◆ Task instructions:
Return the lines below that contain "IsSquare".

◆ Data:

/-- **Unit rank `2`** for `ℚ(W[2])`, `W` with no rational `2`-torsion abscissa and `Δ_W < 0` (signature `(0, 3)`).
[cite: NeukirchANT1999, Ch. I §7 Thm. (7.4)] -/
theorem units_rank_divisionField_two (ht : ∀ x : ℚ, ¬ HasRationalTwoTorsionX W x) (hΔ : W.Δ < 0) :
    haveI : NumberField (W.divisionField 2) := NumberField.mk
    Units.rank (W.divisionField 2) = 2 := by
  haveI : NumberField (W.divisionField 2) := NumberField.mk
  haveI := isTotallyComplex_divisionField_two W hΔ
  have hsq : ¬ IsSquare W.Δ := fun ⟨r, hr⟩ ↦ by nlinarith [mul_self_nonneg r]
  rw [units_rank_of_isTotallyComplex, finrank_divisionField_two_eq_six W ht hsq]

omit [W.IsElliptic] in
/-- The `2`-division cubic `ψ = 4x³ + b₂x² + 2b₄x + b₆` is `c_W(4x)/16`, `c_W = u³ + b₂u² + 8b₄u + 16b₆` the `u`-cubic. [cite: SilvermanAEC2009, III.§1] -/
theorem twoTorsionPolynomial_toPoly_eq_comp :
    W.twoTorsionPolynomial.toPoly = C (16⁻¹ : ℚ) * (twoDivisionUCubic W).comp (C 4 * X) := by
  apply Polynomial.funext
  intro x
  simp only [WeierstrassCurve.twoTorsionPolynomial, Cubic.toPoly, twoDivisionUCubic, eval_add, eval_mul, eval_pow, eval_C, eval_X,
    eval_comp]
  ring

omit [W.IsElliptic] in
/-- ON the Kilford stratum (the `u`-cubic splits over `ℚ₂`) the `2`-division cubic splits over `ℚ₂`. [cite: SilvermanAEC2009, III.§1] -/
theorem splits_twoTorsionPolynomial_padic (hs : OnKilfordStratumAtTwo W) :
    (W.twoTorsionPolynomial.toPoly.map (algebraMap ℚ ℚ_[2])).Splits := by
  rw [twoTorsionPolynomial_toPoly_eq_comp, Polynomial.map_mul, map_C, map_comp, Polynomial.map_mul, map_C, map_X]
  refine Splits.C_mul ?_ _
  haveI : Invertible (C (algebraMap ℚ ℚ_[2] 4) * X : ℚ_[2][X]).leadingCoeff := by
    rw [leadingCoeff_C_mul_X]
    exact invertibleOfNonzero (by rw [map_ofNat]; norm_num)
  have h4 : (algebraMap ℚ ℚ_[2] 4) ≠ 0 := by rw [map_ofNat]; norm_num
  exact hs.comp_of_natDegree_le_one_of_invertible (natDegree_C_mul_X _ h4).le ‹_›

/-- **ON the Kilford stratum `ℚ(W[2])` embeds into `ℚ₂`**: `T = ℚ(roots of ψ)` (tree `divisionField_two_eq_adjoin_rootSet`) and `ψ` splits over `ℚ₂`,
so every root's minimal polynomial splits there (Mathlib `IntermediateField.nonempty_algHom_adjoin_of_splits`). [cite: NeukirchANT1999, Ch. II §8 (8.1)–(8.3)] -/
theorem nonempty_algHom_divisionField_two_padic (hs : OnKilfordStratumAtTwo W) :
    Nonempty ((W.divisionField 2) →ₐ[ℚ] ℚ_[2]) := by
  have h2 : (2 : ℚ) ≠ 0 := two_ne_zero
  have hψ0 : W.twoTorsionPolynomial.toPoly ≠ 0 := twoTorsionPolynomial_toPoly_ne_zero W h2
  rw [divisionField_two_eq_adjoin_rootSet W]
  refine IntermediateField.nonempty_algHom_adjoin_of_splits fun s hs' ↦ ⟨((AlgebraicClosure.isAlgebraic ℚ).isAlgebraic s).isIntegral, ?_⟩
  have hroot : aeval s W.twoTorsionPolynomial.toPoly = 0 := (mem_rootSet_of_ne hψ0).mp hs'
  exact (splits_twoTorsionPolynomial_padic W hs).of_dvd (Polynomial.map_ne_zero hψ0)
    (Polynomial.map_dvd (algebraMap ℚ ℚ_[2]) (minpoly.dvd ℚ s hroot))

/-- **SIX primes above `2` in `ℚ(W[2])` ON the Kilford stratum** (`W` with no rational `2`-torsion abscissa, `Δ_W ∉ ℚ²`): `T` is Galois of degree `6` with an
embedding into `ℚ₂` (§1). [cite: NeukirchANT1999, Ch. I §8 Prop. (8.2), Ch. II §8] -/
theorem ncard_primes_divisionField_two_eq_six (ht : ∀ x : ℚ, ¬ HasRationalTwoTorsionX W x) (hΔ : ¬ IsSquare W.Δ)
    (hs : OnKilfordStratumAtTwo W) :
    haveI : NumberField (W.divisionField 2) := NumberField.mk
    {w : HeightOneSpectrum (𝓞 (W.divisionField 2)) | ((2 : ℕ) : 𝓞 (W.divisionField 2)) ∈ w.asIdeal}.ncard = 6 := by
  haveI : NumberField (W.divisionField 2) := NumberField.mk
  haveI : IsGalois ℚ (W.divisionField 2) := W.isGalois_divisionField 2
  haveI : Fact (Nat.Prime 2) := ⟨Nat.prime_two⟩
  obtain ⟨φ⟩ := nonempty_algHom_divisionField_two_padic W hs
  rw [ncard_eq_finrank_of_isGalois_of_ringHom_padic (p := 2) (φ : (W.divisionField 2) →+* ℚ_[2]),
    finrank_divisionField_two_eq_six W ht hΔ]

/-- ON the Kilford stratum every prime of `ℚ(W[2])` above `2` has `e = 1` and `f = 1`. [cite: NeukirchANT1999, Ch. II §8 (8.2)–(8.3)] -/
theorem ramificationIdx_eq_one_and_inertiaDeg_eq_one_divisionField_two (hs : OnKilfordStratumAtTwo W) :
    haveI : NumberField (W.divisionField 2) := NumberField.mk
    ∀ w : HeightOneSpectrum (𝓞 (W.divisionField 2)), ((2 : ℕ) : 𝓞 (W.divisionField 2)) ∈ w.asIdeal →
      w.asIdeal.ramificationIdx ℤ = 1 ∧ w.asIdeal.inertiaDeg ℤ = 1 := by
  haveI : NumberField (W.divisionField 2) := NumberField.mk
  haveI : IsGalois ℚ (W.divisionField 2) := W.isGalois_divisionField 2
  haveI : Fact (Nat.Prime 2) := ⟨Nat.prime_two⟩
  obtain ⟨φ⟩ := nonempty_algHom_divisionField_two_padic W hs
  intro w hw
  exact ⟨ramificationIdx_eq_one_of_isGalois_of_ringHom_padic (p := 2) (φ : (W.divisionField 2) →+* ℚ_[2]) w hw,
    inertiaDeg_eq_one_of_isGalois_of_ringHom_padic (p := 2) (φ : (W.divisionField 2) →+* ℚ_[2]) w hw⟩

◆ Output for this task:
  have hsq : ¬ IsSquare W.Δ := fun ⟨r, hr⟩ ↦ by nlinarith [mul_self_nonneg r]
theorem ncard_primes_divisionField_two_eq_six (ht : ∀ x : ℚ, ¬ HasRationalTwoTorsionX W x) (hΔ : ¬ IsSquare W.Δ)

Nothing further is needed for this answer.